◆ **Activity**
Using the records beneath, say how many lines contain the word "only", without comment.

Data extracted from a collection
import Summits.HodgeConjecture.HodgeConjecture.Theorems.F0P3bPNullIrreducible
import Summits.HodgeConjecture.HodgeConjecture.Theorems.F0P3bStubT3jCocycleValuesPNull
import Literature.NumberTheory.Automorphic.GKModules
import HarnessLib

/-!
# FLOOR-0 P3b «ENGINE local packets», line `F0_EngineLocalPackets` — STUB T6a CLOSED: purity of degree-one
# `(𝔤, K)`-cohomology for EVERY irreducible `(𝔤, K)`-module of `U(α, β)` (no unitarity, no classification)

Cell hodgecm-mathlib (D-0151), FLOOR 0, crux item H413 = stmt-HodgeConjecture-24833; sub-line
`Cruxes/H413/Lines/F0_EngineLocalPackets.lean` (F0P3b-plan, ed. 1 808dda7d), registered stub
`stub_T6a_degOneTypePure : StubT6aDegOneTypePure` (§2 there).  PROOF lane (theorems only); author F0P3-p01 (g2).
The Lines module is NOT importable into Theorems (it carries the open `sorry`s) and its hypothesis bundle
`IsCohUnitaryIrrep` is Lines-local, so the closer `stubT6a_holds` is stated with the body of `StubT6aDegOneTypePure`
VERBATIM except that the bundle `(h : IsCohUnitaryIrrep ρK ρ𝔤)` is replaced by the two of its four fields that are used,
`(hGK : IsGKModule _ ρK ρ𝔤) (hirr : IsIrreducibleGK ρK ρ𝔤)` (and `h.gk.ad_compat ↦ hGK.ad_compat`); the edition-2 fold is
`theorem stub_T6a_degOneTypePure : StubT6aDegOneTypePure := fun V _ _ ρK ρ𝔤 h => stubT6a_holds V ρK ρ𝔤 h.gk h.irred`.
Unitarity (`h.unit`) and admissibility (`h.adm`) are NOT used: purity holds for every irreducible `(𝔤, K)`-module of
every `U(α, β)` (`typeClasses_one_eq_bot_or`).

THE PROOF ([BorelWallach2000, II §4.1–4.2]; [Rogawski1990, §15.2]; [VoganZuckerman1984, §5] for the classical
statement).  A non-zero class in `H¹_δ` (`δ = ±1`) is represented by a non-zero CLOSED `(𝔤, K)`-1-cochain `f` of type
`δ`; its values are `𝔭^{−δ}`-null (★ T3j `stubT3j_holds`) `z₀`-weight vectors of weight `δ i` (★ `mem_upqType_iff`), i.e.
lie in the null weight space `T_{δi}(δi)` of ★ `F0P3bPNullIrreducible`.  If `H¹_{+1} ≠ 0`, irreducibility and the
generation lemma (`exists_eq_add_nat_mul_of_nullWeightSpace_ne_bot`) pin the `z₀`-spectrum of `V` to `{i(n+1) | n ∈ ℕ}`;
a non-zero class in `H¹_{−1}` would produce a `z₀`-eigenvector of weight `−i`, and `−i = i(n+1)` is impossible.

HONEST LABEL: HC_CM is proved only modulo the printed citations until rung 0 closes; this file discharges none of them.
-/

-- Mathlib idiom (as in `GKModules`, `GKCohomology`, the `Upq*` files and the Lines file): commutator bracket on `Module.End`
attribute [local instance 100] LieRing.ofAssociativeRing

set_option autoImplicit false
set_option linter.dupNamespace false

noncomputable section

namespace Summit.HodgeConjecture.HodgeConjecture.Cruxes.H413.F0P3bStubT6aDegOneTypePure

open Literature.Algebra.Lie Literature.Algebra.Lie.ChevalleyEilenberg
open Literature.NumberTheory.Automorphic
open Literature.RepresentationTheory.BorelWallach2000
open Literature.RepresentationTheory.KonnoKonno2007 Literature.RepresentationTheory.KonnoKonno2007.RealDualPair
open Literature.RepresentationTheory.KonnoKonno2007.RealDualPair.UForm
open Summit.HodgeConjecture.HodgeConjecture.Cruxes.H413.F0P3bPPartOperators
open Summit.HodgeConjecture.HodgeConjecture.Cruxes.H413.F0P3bPNullGeneration
open Summit.HodgeConjecture.HodgeConjecture.Cruxes.H413.F0P3bPNullIrreducible
open Summit.HodgeConjecture.HodgeConjecture.Cruxes.H413.F0P3bStubT3jCocycleValuesPNull

variable {α β : Type} [Fintype α] [DecidableEq α] [Fintype β] [DecidableEq β]
  {V : Type} [AddCommGroup V] [Module ℂ V]
  (ρK : Representation ℂ (uFormGroup α β).maximalCompact V)
  (ρ𝔤 : (uFormGroup α β).lie →ₗ⁅ℝ⁆ Module.End ℂ V)
  (hV : ∀ (k : (uFormGroup α β).maximalCompact) (X : (uFormGroup α β).lie), ρK k ∘ₗ ρ𝔤 X ∘ₗ ρK k⁻¹ =
    ρ𝔤 ((uFormGroup α β).Ad (Subgroup.inclusion (uFormGroup α β).maximalCompact_le_carrier k) X))

/-! ## §1 From closed cochains of type `δ` to the null weight space `T_{δi}(δi)` -/

/-- `(δ i)² = −1` for `δ² = 1`. [folklore] -/
theorem deltaI_mul_deltaI {δ : ℤ} (hδ : δ * δ = 1) : ((δ : ℂ) * Complex.I) * ((δ : ℂ) * Complex.I) = -1 := by
  have hδC : (δ : ℂ) * (δ : ℂ) = 1 := by exact_mod_cast hδ
  rw [mul_mul_mul_comm, hδC, Complex.I_mul_I, one_mul]

include hV in
/-- **The values of a closed `(𝔤, K)`-1-cochain of type `δ` (`δ² = 1`) lie in the null weight space `T_{δi}(δi)`**
(★ T3j for the nullity, ★ `mem_upqType_iff` for the weight). [cite: BorelWallach2000, II §4.2 (3)] -/
theorem apply_mem_nullWeightSpace {δ : ℤ} (hδ : δ * δ = 1)
    (f : Cochain ℝ (uFormGroup α β).lie (GKCarrier (uFormGroup α β) ρ𝔤) 1) (hf : f ∈ upqType ρK ρ𝔤 hV 1 δ)
    (hd : d ℝ (uFormGroup α β).lie (GKCarrier (uFormGroup α β) ρ𝔤) 1 f = 0) (Y : Fin 1 → (uFormGroup α β).lie) :
    (f Y : V) ∈ nullWeightSpace ρ𝔤 ((δ : ℂ) * Complex.I) ((δ : ℂ) * Complex.I) := by
  refine (mem_nullWeightSpace_iff ρ𝔤 _ _ _).2 ⟨fun s => ?_, ((mem_upqType_iff ρK ρ𝔤 hV 1 δ f).1 hf).2 Y⟩
  exact stubT3j_holds α β V ρK ρ𝔤 hV δ hδ f hf hd Y s

include hV in
/-- **A non-zero type-`δ` piece of `H¹` makes `T_{δi}(δi)` non-zero**: a non-zero class is represented by a non-zero
closed cochain of type `δ`, which has a non-zero value. [cite: BorelWallach2000, II §4.2 (3), Thm. 4.8] -/
theorem nullWeightSpace_ne_bot_of_typeClasses_ne_bot {δ : ℤ} (hδ : δ * δ = 1)
    (h : upqTypeClasses ρK ρ𝔤 hV 1 δ ≠ ⊥) :
    nullWeightSpace ρ𝔤 ((δ : ℂ) * Complex.I) ((δ : ℂ) * Complex.I) ≠ ⊥ := by
  obtain ⟨x, hx, hx0⟩ := (Submodule.ne_bot_iff _).1 h
  obtain ⟨z, hz, rfl⟩ := Submodule.mem_map.1 hx
  have hzt : (z : Cochain ℝ (uFormGroup α β).lie (GKCarrier (uFormGroup α β) ρ𝔤) 1) ∈ upqType ρK ρ𝔤 hV 1 δ :=
    Submodule.mem_comap.1 hz
  obtain ⟨-, hzd⟩ := ((gkComplex (uFormGroup α β) ρK ρ𝔤 hV).mem_cocycles_iff 1 _).1 z.2
  have hz0 : (z : Cochain ℝ (uFormGroup α β).lie (GKCarrier (uFormGroup α β) ρ𝔤) 1) ≠ 0 := by
    intro h0
    apply hx0
    have : z = 0 := Subtype.ext h0
    rw [this, map_zero]
  obtain ⟨Y, hY⟩ : ∃ Y : Fin 1 → (uFormGroup α β).lie,
      (z : Cochain ℝ (uFormGroup α β).lie (GKCarrier (uFormGroup α β) ρ𝔤) 1) Y ≠ 0 := by
    by_contra hall
    simp only [not_exists, not_not] at hall
    exact hz0 (AlternatingMap.ext hall)
  exact (Submodule.ne_bot_iff _).2 ⟨_, apply_mem_nullWeightSpace ρK ρ𝔤 hV hδ _ hzt hzd Y, hY⟩

include hV in
/-- A non-zero type-`δ` piece of `H¹` makes the `z₀`-eigenspace of weight `δ i` non-zero.
[cite: BorelWallach2000, II §4.2 (3)] -/
theorem eigenspace_ne_bot_of_typeClasses_ne_bot {δ : ℤ} (hδ : δ * δ = 1)
    (h : upqTypeClasses ρK ρ𝔤 hV 1 δ ≠ ⊥) :
    Module.End.eigenspace (ρ𝔤 (upqZ0 α β)) ((δ : ℂ) * Complex.I) ≠ ⊥ := fun h0 =>
  nullWeightSpace_ne_bot_of_typeClasses_ne_bot ρK ρ𝔤 hV hδ h
    (eq_bot_iff.2 (h0 ▸ (inf_le_right : nullWeightSpace ρ𝔤 ((δ : ℂ) * Complex.I) ((δ : ℂ) * Complex.I) ≤ _)))

/-! ## §2 Purity for every irreducible `(𝔤, K)`-module of `U(α, β)` -/

include hV in
/-- **Purity of `H¹` (general `U(α, β)`)**: an irreducible `(𝔤, K)`-module of `U(α, β)` has `H¹_{+1} = 0` or
`H¹_{−1} = 0` — a non-zero `H¹_{+1}` pins the `z₀`-spectrum to `{i(n+1)}`, which misses the weight `−i` of a type-`(0,1)`
class. [cite: BorelWallach2000, VI Thm. 4.11; Rogawski1990, Prop. 15.2.1 (b); VoganZuckerman1984, Thm. 5.6] -/
theorem typeClasses_one_eq_bot_or (hirr : IsIrreducibleGK ρK ρ𝔤) :
    upqTypeClasses ρK ρ𝔤 hV 1 1 = ⊥ ∨ upqTypeClasses ρK ρ𝔤 hV 1 (-1) = ⊥ := by
  by_contra hcon
  rw [not_or] at hcon
  obtain ⟨h1, h2⟩ := hcon
  have hμ : (((1 : ℤ) : ℂ) * Complex.I) * (((1 : ℤ) : ℂ) * Complex.I) = -1 := deltaI_mul_deltaI (by norm_num)
  have hT := nullWeightSpace_ne_bot_of_typeClasses_ne_bot ρK ρ𝔤 hV (δ := 1) (by norm_num) h1
  have hE := eigenspace_ne_bot_of_typeClasses_ne_bot ρK ρ𝔤 hV (δ := -1) (by norm_num) h2
  obtain ⟨n, hn⟩ := exists_eq_add_nat_mul_of_nullWeightSpace_ne_bot hirr hV hμ hT _ hE
  push_cast at hn
  have e : ((n : ℂ) + 2) * Complex.I = 0 := by linear_combination (-1 : ℂ) * hn
  rcases mul_eq_zero.1 e with h0 | h0
  · have : ((n + 2 : ℕ) : ℂ) ≠ 0 := Nat.cast_ne_zero.2 (by omega)
    exact this (by push_cast; exact h0)
  · exact Complex.I_ne_zero h0

/-! ## §3 The registered stub T6a of `Lines/F0_EngineLocalPackets.lean` -/

/-- **Stub T6a of `Lines/F0_EngineLocalPackets.lean`, proved** (body of `StubT6aDegOneTypePure` with the Lines-local
bundle `IsCohUnitaryIrrep` replaced by its two used fields `gk`, `irred`): an irreducible `(𝔤, K)`-module of `U(2,1)`
does not carry both Hodge types in degree one, `H¹_{+1}(V) = 0 ∨ H¹_{−1}(V) = 0`.
[cite: BorelWallach2000, VI Thm. 4.11; Rogawski1990, Prop. 15.2.1 (b)] -/
theorem stubT6a_holds :
    ∀ (V : Type) [AddCommGroup V] [Module ℂ V]
      (ρK : Representation ℂ (uFormGroup (Fin 2) (Fin 1)).maximalCompact V)
      (ρ𝔤 : (uFormGroup (Fin 2) (Fin 1)).lie →ₗ⁅ℝ⁆ Module.End ℂ V)
      (hGK : IsGKModule (uFormGroup (Fin 2) (Fin 1)) ρK ρ𝔤) (hirr : IsIrreducibleGK ρK ρ𝔤),
      upqTypeClasses ρK ρ𝔤 hGK.ad_compat 1 1 = ⊥ ∨ upqTypeClasses ρK ρ𝔤 hGK.ad_compat 1 (-1) = ⊥ :=
  fun _ _ _ ρK ρ𝔤 hGK hirr => typeClasses_one_eq_bot_or ρK ρ𝔤 hGK.ad_compat hirr

end Summit.HodgeConjecture.HodgeConjecture.Cruxes.H413.F0P3bStubT6aDegOneTypePure

end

◆ **Completed exercise**
3